ACTIVITY
For the entries that follow, restate word for word the line containing "have h23 : MDifferentiableAt", the line containing "rintro _ ⟨_, ⟨y, rfl⟩, rfl⟩", and every line that lies between them.

LISTED ENTRIES
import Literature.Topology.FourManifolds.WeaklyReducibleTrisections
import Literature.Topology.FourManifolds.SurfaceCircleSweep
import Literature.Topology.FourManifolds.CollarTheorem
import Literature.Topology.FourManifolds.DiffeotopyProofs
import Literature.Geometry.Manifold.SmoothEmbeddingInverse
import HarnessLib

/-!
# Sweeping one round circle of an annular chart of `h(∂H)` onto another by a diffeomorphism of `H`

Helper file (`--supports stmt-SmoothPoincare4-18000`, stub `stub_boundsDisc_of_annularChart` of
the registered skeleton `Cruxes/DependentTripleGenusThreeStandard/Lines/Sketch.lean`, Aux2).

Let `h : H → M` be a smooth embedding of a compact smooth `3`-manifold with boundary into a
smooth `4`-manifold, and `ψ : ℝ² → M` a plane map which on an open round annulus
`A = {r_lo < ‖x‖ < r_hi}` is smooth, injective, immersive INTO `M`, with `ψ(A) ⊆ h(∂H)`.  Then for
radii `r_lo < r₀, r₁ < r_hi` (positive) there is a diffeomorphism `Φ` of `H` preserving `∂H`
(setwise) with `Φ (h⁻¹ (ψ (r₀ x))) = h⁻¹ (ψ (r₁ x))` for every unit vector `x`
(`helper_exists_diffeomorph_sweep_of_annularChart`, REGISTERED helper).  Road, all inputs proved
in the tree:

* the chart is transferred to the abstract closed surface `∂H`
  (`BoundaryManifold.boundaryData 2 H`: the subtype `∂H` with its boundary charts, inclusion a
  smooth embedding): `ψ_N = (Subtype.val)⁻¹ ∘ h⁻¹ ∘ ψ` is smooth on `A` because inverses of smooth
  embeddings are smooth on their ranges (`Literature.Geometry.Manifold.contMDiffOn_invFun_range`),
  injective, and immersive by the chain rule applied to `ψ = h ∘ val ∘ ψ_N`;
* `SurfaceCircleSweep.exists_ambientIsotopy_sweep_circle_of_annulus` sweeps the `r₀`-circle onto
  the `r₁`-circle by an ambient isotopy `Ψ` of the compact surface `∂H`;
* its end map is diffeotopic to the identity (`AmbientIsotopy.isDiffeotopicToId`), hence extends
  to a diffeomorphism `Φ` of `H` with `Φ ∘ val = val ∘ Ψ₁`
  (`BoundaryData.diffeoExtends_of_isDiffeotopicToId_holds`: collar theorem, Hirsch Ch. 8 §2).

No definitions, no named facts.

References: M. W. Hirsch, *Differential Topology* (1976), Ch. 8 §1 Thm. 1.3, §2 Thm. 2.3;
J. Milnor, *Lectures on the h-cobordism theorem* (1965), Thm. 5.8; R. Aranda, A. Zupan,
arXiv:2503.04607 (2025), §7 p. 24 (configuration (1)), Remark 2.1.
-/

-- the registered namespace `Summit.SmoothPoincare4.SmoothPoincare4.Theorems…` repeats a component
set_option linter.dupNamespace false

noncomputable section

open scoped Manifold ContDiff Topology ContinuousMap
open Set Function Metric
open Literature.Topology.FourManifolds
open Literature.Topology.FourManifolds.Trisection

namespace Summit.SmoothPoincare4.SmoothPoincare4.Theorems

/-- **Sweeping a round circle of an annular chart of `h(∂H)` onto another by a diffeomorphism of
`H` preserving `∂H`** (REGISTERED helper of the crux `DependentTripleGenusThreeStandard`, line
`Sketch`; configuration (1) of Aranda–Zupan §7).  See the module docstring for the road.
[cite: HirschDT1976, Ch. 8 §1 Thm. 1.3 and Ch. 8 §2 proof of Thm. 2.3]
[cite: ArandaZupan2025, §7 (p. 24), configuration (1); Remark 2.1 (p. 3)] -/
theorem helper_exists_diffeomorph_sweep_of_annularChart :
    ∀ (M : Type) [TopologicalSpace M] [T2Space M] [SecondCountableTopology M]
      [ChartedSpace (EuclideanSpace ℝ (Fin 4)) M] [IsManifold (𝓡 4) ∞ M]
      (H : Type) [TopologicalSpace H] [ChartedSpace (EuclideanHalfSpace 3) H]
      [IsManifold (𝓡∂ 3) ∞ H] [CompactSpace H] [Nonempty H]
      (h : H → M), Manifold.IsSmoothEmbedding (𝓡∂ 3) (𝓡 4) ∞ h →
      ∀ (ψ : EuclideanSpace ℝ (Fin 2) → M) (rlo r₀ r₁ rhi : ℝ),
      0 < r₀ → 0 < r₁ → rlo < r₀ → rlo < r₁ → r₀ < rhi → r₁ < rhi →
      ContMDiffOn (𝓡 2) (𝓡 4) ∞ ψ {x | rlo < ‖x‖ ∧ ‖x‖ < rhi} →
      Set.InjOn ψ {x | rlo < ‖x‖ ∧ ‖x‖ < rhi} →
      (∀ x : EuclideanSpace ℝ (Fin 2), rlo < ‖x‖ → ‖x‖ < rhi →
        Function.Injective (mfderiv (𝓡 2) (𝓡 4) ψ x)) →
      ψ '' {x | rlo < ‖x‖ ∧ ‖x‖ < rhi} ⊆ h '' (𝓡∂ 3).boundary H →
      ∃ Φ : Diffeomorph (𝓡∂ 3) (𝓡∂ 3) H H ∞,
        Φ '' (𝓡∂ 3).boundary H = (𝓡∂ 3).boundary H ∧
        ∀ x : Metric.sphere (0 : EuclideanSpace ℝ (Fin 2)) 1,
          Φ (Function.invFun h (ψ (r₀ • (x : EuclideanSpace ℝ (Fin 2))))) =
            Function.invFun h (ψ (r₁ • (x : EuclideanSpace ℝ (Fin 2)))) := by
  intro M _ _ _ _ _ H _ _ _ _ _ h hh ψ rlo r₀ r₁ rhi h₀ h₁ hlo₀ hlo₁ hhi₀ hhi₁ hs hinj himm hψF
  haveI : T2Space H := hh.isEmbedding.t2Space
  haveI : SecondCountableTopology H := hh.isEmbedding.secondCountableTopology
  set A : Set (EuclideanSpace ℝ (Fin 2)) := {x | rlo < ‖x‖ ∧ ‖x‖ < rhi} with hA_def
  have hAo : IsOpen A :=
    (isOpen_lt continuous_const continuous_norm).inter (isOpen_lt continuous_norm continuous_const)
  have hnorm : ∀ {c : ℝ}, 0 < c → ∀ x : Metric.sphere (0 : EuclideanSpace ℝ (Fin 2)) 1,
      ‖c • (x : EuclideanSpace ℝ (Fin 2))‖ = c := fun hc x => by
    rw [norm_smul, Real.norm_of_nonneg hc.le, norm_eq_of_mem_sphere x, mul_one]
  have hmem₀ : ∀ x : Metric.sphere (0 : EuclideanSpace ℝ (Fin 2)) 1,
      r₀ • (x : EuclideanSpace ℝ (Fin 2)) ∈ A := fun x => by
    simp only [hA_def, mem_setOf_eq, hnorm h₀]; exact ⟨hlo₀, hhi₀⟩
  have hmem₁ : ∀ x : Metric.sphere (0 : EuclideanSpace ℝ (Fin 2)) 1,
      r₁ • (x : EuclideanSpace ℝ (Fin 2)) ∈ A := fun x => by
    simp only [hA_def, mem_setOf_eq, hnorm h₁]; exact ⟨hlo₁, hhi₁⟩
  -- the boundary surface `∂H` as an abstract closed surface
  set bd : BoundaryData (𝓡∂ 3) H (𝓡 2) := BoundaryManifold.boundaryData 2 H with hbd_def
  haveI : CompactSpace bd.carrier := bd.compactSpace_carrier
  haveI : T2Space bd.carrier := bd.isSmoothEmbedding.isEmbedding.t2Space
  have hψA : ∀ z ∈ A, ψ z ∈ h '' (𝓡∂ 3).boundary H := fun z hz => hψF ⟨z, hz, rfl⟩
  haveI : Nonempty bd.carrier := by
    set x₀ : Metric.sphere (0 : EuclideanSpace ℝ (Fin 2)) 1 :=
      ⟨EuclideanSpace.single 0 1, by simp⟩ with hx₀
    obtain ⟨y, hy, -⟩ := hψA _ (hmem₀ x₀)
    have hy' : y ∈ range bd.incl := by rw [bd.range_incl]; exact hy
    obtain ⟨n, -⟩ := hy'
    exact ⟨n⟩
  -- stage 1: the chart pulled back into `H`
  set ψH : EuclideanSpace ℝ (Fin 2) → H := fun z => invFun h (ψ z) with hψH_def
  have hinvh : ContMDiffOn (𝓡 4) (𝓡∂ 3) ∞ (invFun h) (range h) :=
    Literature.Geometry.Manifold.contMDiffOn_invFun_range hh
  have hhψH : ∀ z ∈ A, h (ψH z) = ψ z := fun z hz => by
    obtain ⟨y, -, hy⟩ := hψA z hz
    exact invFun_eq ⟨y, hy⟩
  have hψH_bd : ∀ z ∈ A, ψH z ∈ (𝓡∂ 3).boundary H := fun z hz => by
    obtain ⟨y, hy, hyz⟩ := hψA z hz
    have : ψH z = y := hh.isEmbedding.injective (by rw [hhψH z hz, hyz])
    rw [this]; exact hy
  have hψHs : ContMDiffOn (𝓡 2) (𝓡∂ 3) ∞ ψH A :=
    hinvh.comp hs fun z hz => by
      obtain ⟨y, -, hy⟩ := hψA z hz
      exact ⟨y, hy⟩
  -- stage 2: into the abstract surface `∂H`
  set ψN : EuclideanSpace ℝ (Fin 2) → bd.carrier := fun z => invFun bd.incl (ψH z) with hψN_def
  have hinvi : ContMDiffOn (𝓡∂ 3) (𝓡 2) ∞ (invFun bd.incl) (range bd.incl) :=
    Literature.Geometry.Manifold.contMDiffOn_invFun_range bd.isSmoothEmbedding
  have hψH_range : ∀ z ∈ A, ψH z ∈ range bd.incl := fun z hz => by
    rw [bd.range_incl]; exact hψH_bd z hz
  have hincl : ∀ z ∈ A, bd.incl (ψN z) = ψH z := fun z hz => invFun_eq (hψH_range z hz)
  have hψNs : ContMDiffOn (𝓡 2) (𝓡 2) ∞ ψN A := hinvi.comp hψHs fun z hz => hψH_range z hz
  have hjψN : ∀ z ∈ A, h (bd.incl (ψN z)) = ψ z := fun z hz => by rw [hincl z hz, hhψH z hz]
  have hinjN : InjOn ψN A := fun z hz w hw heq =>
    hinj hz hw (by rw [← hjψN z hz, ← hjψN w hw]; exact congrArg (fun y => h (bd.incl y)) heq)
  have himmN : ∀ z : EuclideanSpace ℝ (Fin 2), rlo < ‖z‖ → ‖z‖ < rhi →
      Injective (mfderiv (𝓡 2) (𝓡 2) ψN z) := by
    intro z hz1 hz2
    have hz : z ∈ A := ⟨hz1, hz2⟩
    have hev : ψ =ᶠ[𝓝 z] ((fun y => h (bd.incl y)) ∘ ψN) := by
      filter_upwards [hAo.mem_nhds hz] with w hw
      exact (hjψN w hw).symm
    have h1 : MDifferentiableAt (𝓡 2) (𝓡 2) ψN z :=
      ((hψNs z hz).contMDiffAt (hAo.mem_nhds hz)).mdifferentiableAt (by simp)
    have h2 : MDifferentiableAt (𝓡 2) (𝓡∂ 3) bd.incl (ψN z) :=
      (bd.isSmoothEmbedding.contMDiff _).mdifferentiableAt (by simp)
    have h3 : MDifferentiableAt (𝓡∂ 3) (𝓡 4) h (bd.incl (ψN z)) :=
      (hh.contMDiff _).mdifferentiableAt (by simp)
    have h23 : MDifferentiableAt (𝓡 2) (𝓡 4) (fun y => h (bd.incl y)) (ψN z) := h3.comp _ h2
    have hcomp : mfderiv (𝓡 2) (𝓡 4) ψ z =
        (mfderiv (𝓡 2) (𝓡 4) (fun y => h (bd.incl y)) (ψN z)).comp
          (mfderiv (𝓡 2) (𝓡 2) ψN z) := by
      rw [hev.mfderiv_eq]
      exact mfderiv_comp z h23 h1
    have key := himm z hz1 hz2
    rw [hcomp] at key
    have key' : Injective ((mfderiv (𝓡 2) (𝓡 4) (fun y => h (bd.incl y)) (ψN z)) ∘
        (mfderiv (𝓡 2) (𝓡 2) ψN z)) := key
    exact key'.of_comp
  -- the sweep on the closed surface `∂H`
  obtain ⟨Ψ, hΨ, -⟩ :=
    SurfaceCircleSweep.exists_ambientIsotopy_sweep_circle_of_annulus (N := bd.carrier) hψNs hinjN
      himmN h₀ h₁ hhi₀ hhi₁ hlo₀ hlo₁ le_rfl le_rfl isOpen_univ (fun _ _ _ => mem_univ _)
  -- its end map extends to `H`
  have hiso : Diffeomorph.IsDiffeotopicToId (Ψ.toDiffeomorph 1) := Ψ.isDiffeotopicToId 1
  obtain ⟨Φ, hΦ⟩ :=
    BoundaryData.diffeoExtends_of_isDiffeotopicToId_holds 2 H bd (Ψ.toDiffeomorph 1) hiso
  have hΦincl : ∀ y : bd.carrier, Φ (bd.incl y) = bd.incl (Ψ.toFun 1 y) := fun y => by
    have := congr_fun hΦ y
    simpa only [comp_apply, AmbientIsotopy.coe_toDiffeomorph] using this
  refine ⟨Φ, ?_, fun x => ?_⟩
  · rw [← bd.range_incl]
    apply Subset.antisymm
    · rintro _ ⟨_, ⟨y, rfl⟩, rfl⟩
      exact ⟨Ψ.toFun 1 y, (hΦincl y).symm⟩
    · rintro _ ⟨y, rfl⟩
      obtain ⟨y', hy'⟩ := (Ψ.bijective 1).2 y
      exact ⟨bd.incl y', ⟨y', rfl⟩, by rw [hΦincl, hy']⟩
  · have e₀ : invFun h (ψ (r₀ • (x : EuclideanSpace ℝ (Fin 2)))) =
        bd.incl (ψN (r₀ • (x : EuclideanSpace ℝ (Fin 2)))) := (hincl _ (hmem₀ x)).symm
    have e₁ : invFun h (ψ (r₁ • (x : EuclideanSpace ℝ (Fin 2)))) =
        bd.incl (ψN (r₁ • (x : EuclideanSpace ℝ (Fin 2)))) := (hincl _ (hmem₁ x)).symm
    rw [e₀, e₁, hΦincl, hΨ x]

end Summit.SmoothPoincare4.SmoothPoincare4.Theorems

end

PROBLEM SOLUTION
    have h23 : MDifferentiableAt (𝓡 2) (𝓡 4) (fun y => h (bd.incl y)) (ψN z) := h3.comp _ h2
    have hcomp : mfderiv (𝓡 2) (𝓡 4) ψ z =
        (mfderiv (𝓡 2) (𝓡 4) (fun y => h (bd.incl y)) (ψN z)).comp
          (mfderiv (𝓡 2) (𝓡 2) ψN z) := by
      rw [hev.mfderiv_eq]
      exact mfderiv_comp z h23 h1
    have key := himm z hz1 hz2
    rw [hcomp] at key
    have key' : Injective ((mfderiv (𝓡 2) (𝓡 4) (fun y => h (bd.incl y)) (ψN z)) ∘
        (mfderiv (𝓡 2) (𝓡 2) ψN z)) := key
    exact key'.of_comp
  -- the sweep on the closed surface `∂H`
  obtain ⟨Ψ, hΨ, -⟩ :=
    SurfaceCircleSweep.exists_ambientIsotopy_sweep_circle_of_annulus (N := bd.carrier) hψNs hinjN
      himmN h₀ h₁ hhi₀ hhi₁ hlo₀ hlo₁ le_rfl le_rfl isOpen_univ (fun _ _ _ => mem_univ _)
  -- its end map extends to `H`
  have hiso : Diffeomorph.IsDiffeotopicToId (Ψ.toDiffeomorph 1) := Ψ.isDiffeotopicToId 1
  obtain ⟨Φ, hΦ⟩ :=
    BoundaryData.diffeoExtends_of_isDiffeotopicToId_holds 2 H bd (Ψ.toDiffeomorph 1) hiso
  have hΦincl : ∀ y : bd.carrier, Φ (bd.incl y) = bd.incl (Ψ.toFun 1 y) := fun y => by
    have := congr_fun hΦ y
    simpa only [comp_apply, AmbientIsotopy.coe_toDiffeomorph] using this
  refine ⟨Φ, ?_, fun x => ?_⟩
  · rw [← bd.range_incl]
    apply Subset.antisymm
    · rintro _ ⟨_, ⟨y, rfl⟩, rfl⟩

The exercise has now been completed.